TASK DETAILS
From the records below, print exactly the lines starting at the one containing "obtain ⟨η, hηdef⟩" and ending at the one containing "have hn1 : 1", ends included, and nothing else.

Saved entries
/-! ### The analytic seam (proved): Schmidt's Tauberian theorem, discrete slow-oscillation form -/

/-- **Cesàro convergence + slow oscillation ⇒ convergence** (R. Schmidt 1925; the window argument `H = [εN]` of
Montgomery–Vaughan's Theorem 5.6). If `(∑_{i<n} s i)/n → L` and for every `ε > 0` there are `θ > 0`, `N₀` with
`|s m - s n| ≤ ε` whenever `N₀ ≤ n ≤ m ≤ (1+θ) n`, then `s n → L`. Proof: with `k = ⌊θn⌋`, `m = n + k`, the window
sum `∑_{n≤i<m} s i` is within `kε/3` of `k·s n` (slow oscillation) and within `η(m+n)` of `k·L` (Cesàro control
`|∑_{i<p} s i - pL| ≤ ηp` at `p = n, m`); divide by `k ≥ θn/2`. [cite: MontgomeryVaughan2007, Thm 5.6] -/
theorem tendsto_of_cesaro_of_slowlyOscillating {s : ℕ → ℝ} {L : ℝ}
    (hces : Tendsto (fun n : ℕ => (∑ i ∈ Finset.range n, s i) / (n : ℝ)) atTop (𝓝 L))
    (hso : ∀ ε : ℝ, 0 < ε → ∃ θ : ℝ, 0 < θ ∧ ∃ N₀ : ℕ, ∀ n : ℕ, N₀ ≤ n → ∀ m : ℕ, n ≤ m →
      (m : ℝ) ≤ (1 + θ) * n → |s m - s n| ≤ ε) :
    Tendsto s atTop (𝓝 L) := by
  rw [Metric.tendsto_atTop]
  intro ε hε
  obtain ⟨θ, hθ, N₀, hN₀⟩ := hso (ε / 3) (by positivity)
  have hKpos : (0 : ℝ) < 4 / θ + 1 := by positivity
  obtain ⟨η, hηdef⟩ : ∃ η : ℝ, η = ε / 3 / (4 / θ + 1) := ⟨_, rfl⟩
  have hη : 0 < η := by rw [hηdef]; positivity
  have hηK : η * (4 / θ + 1) = ε / 3 := by
    rw [hηdef]; field_simp
  obtain ⟨N₁, hN₁⟩ := Metric.tendsto_atTop.1 hces η hη
  refine ⟨max (max N₀ N₁) (max 1 ⌈2 / θ⌉₊), fun n hn => ?_⟩
  have hn₀ : N₀ ≤ n := le_trans (le_trans (le_max_left _ _) (le_max_left _ _)) hn
  have hn₁ : N₁ ≤ n := le_trans (le_trans (le_max_right _ _) (le_max_left _ _)) hn
  have hn1 : 1 ≤ n := le_trans (le_trans (le_max_left _ _) (le_max_right _ _)) hn
  have hnc : ⌈2 / θ⌉₊ ≤ n := le_trans (le_trans (le_max_right _ _) (le_max_right _ _)) hn
  have hnpos : (0 : ℝ) < n := by exact_mod_cast hn1
  have hθn : 2 ≤ θ * n := by
    have h1 : 2 / θ ≤ (n : ℝ) := le_trans (Nat.le_ceil _) (by exact_mod_cast hnc)
    have h2 : θ * (2 / θ) = 2 := by field_simp
    calc (2 : ℝ) = θ * (2 / θ) := h2.symm
      _ ≤ θ * n := mul_le_mul_of_nonneg_left h1 hθ.le
  -- window length k = ⌊θ n⌋₊, right end m = n + k
  obtain ⟨k, hk⟩ : ∃ k : ℕ, k = ⌊θ * n⌋₊ := ⟨_, rfl⟩
  have hk_le : (k : ℝ) ≤ θ * n := by rw [hk]; exact Nat.floor_le (by positivity)
  have hk_gt : θ * n < (k : ℝ) + 1 := by rw [hk]; exact Nat.lt_floor_add_one _
  have hkpos : (0 : ℝ) < k := by linarith
  have hk2 : θ * n ≤ 2 * k := by linarith
  obtain ⟨m, hm⟩ : ∃ m : ℕ, m = n + k := ⟨_, rfl⟩
  have hmcast : (m : ℝ) = n + k := by rw [hm]; push_cast; ring
  have hnm : n ≤ m := by rw [hm]; exact Nat.le_add_right _ _
  have hm₁ : N₁ ≤ m := le_trans hn₁ hnm
  have hmpos : (0 : ℝ) < m := by rw [hmcast]; linarith
  -- (a) slow oscillation across the window
  have hwin : ∀ j ∈ Finset.range k, |s (n + j) - s n| ≤ ε / 3 := by
    intro j hj
    have hj : (j : ℝ) < k := by exact_mod_cast Finset.mem_range.1 hj
    refine hN₀ n hn₀ (n + j) (Nat.le_add_right _ _) ?_
    push_cast
    linarith
  have hA : |∑ j ∈ Finset.range k, s (n + j) - k * s n| ≤ k * (ε / 3) := by
    have e : ∑ j ∈ Finset.range k, s (n + j) - k * s n = ∑ j ∈ Finset.range k, (s (n + j) - s n) := by
      rw [Finset.sum_sub_distrib, Finset.sum_const, Finset.card_range, nsmul_eq_mul]
    rw [e]
    calc |∑ j ∈ Finset.range k, (s (n + j) - s n)|
        ≤ ∑ j ∈ Finset.range k, |s (n + j) - s n| := Finset.abs_sum_le_sum_abs _ _
      _ ≤ ∑ j ∈ Finset.range k, (ε / 3 : ℝ) := Finset.sum_le_sum hwin
      _ = k * (ε / 3) := by rw [Finset.sum_const, Finset.card_range, nsmul_eq_mul]
  -- (b) the window sum is a difference of partial sums
  have hsum : ∑ i ∈ Finset.range m, s i - ∑ i ∈ Finset.range n, s i =
      ∑ j ∈ Finset.range k, s (n + j) := by
    rw [hm, Finset.sum_range_add]; ring
  -- (c) Cesàro control of the partial sums at n and at m
  have hC : ∀ p : ℕ, N₁ ≤ p → (0 : ℝ) < p → |∑ i ∈ Finset.range p, s i - p * L| ≤ η * p := by
    intro p hp hp0
    have h := hN₁ p hp
    rw [Real.dist_eq] at h
    have e : ∑ i ∈ Finset.range p, s i - p * L = ((∑ i ∈ Finset.range p, s i) / p - L) * p := by
      field_simp
    rw [e, abs_mul, abs_of_pos hp0]
    exact mul_le_mul_of_nonneg_right h.le hp0.le
  have hCn := hC n hn₁ hnpos
  have hCm := hC m hm₁ hmpos
  -- (d) combine: k |s n - L| ≤ k ε/3 + η (m + n)
  have hmain : (k : ℝ) * |s n - L| ≤ k * (ε / 3) + η * (m + n) := by
    have e : (k : ℝ) * (s n - L) = (k * s n - ∑ j ∈ Finset.range k, s (n + j)) +
        ((∑ i ∈ Finset.range m, s i - m * L) - (∑ i ∈ Finset.range n, s i - n * L)) := by
      rw [← hsum, hmcast]; ring
    calc (k : ℝ) * |s n - L| = |(k : ℝ) * (s n - L)| := by rw [abs_mul, abs_of_pos hkpos]
      _ = |(k * s n - ∑ j ∈ Finset.range k, s (n + j)) +
            ((∑ i ∈ Finset.range m, s i - m * L) - (∑ i ∈ Finset.range n, s i - n * L))| := by rw [e]
      _ ≤ |k * s n - ∑ j ∈ Finset.range k, s (n + j)| +
            |(∑ i ∈ Finset.range m, s i - m * L) - (∑ i ∈ Finset.range n, s i - n * L)| := abs_add_le _ _
      _ ≤ |k * s n - ∑ j ∈ Finset.range k, s (n + j)| +
            (|∑ i ∈ Finset.range m, s i - m * L| + |∑ i ∈ Finset.range n, s i - n * L|) :=
          add_le_add le_rfl (abs_sub _ _)
      _ ≤ k * (ε / 3) + (η * m + η * n) :=
          add_le_add (by rw [abs_sub_comm]; exact hA) (add_le_add hCm hCn)
      _ = k * (ε / 3) + η * (m + n) := by ring
  -- (e) divide by k, using (m + n)/k = (2n + k)/k ≤ 4/θ + 1
  have hratio : η * ((m : ℝ) + n) ≤ k * (η * (4 / θ + 1)) := by
    rw [hmcast]
    have h2θ : (0 : ℝ) ≤ 2 / θ := by positivity
    have hid : 4 / θ * k - 2 * n = (2 / θ) * (2 * k - θ * n) := by
      field_simp
      ring
    have h4 : 2 * (n : ℝ) ≤ 4 / θ * k := by
      have := mul_nonneg h2θ (sub_nonneg.2 hk2)
      linarith
    calc η * ((n : ℝ) + k + n) = η * (2 * n + k) := by ring
      _ ≤ η * (4 / θ * k + k) := by gcongr
      _ = k * (η * (4 / θ + 1)) := by ring
  have hfin : (k : ℝ) * |s n - L| ≤ k * (2 * ε / 3) := by
    calc (k : ℝ) * |s n - L| ≤ k * (ε / 3) + η * (m + n) := hmain
      _ ≤ k * (ε / 3) + k * (η * (4 / θ + 1)) := by linarith [hratio]
      _ = k * (ε / 3) + k * (ε / 3) := by rw [hηK]
      _ = k * (2 * ε / 3) := by ring
  have hend : |s n - L| ≤ 2 * ε / 3 := le_of_mul_le_mul_left hfin hkpos
  rw [Real.dist_eq]
  linarith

EXERCISE ANSWER
  obtain ⟨η, hηdef⟩ : ∃ η : ℝ, η = ε / 3 / (4 / θ + 1) := ⟨_, rfl⟩
  have hη : 0 < η := by rw [hηdef]; positivity
  have hηK : η * (4 / θ + 1) = ε / 3 := by
    rw [hηdef]; field_simp
  obtain ⟨N₁, hN₁⟩ := Metric.tendsto_atTop.1 hces η hη
  refine ⟨max (max N₀ N₁) (max 1 ⌈2 / θ⌉₊), fun n hn => ?_⟩
  have hn₀ : N₀ ≤ n := le_trans (le_trans (le_max_left _ _) (le_max_left _ _)) hn
  have hn₁ : N₁ ≤ n := le_trans (le_trans (le_max_right _ _) (le_max_left _ _)) hn
  have hn1 : 1 ≤ n := le_trans (le_trans (le_max_left _ _) (le_max_right _ _)) hn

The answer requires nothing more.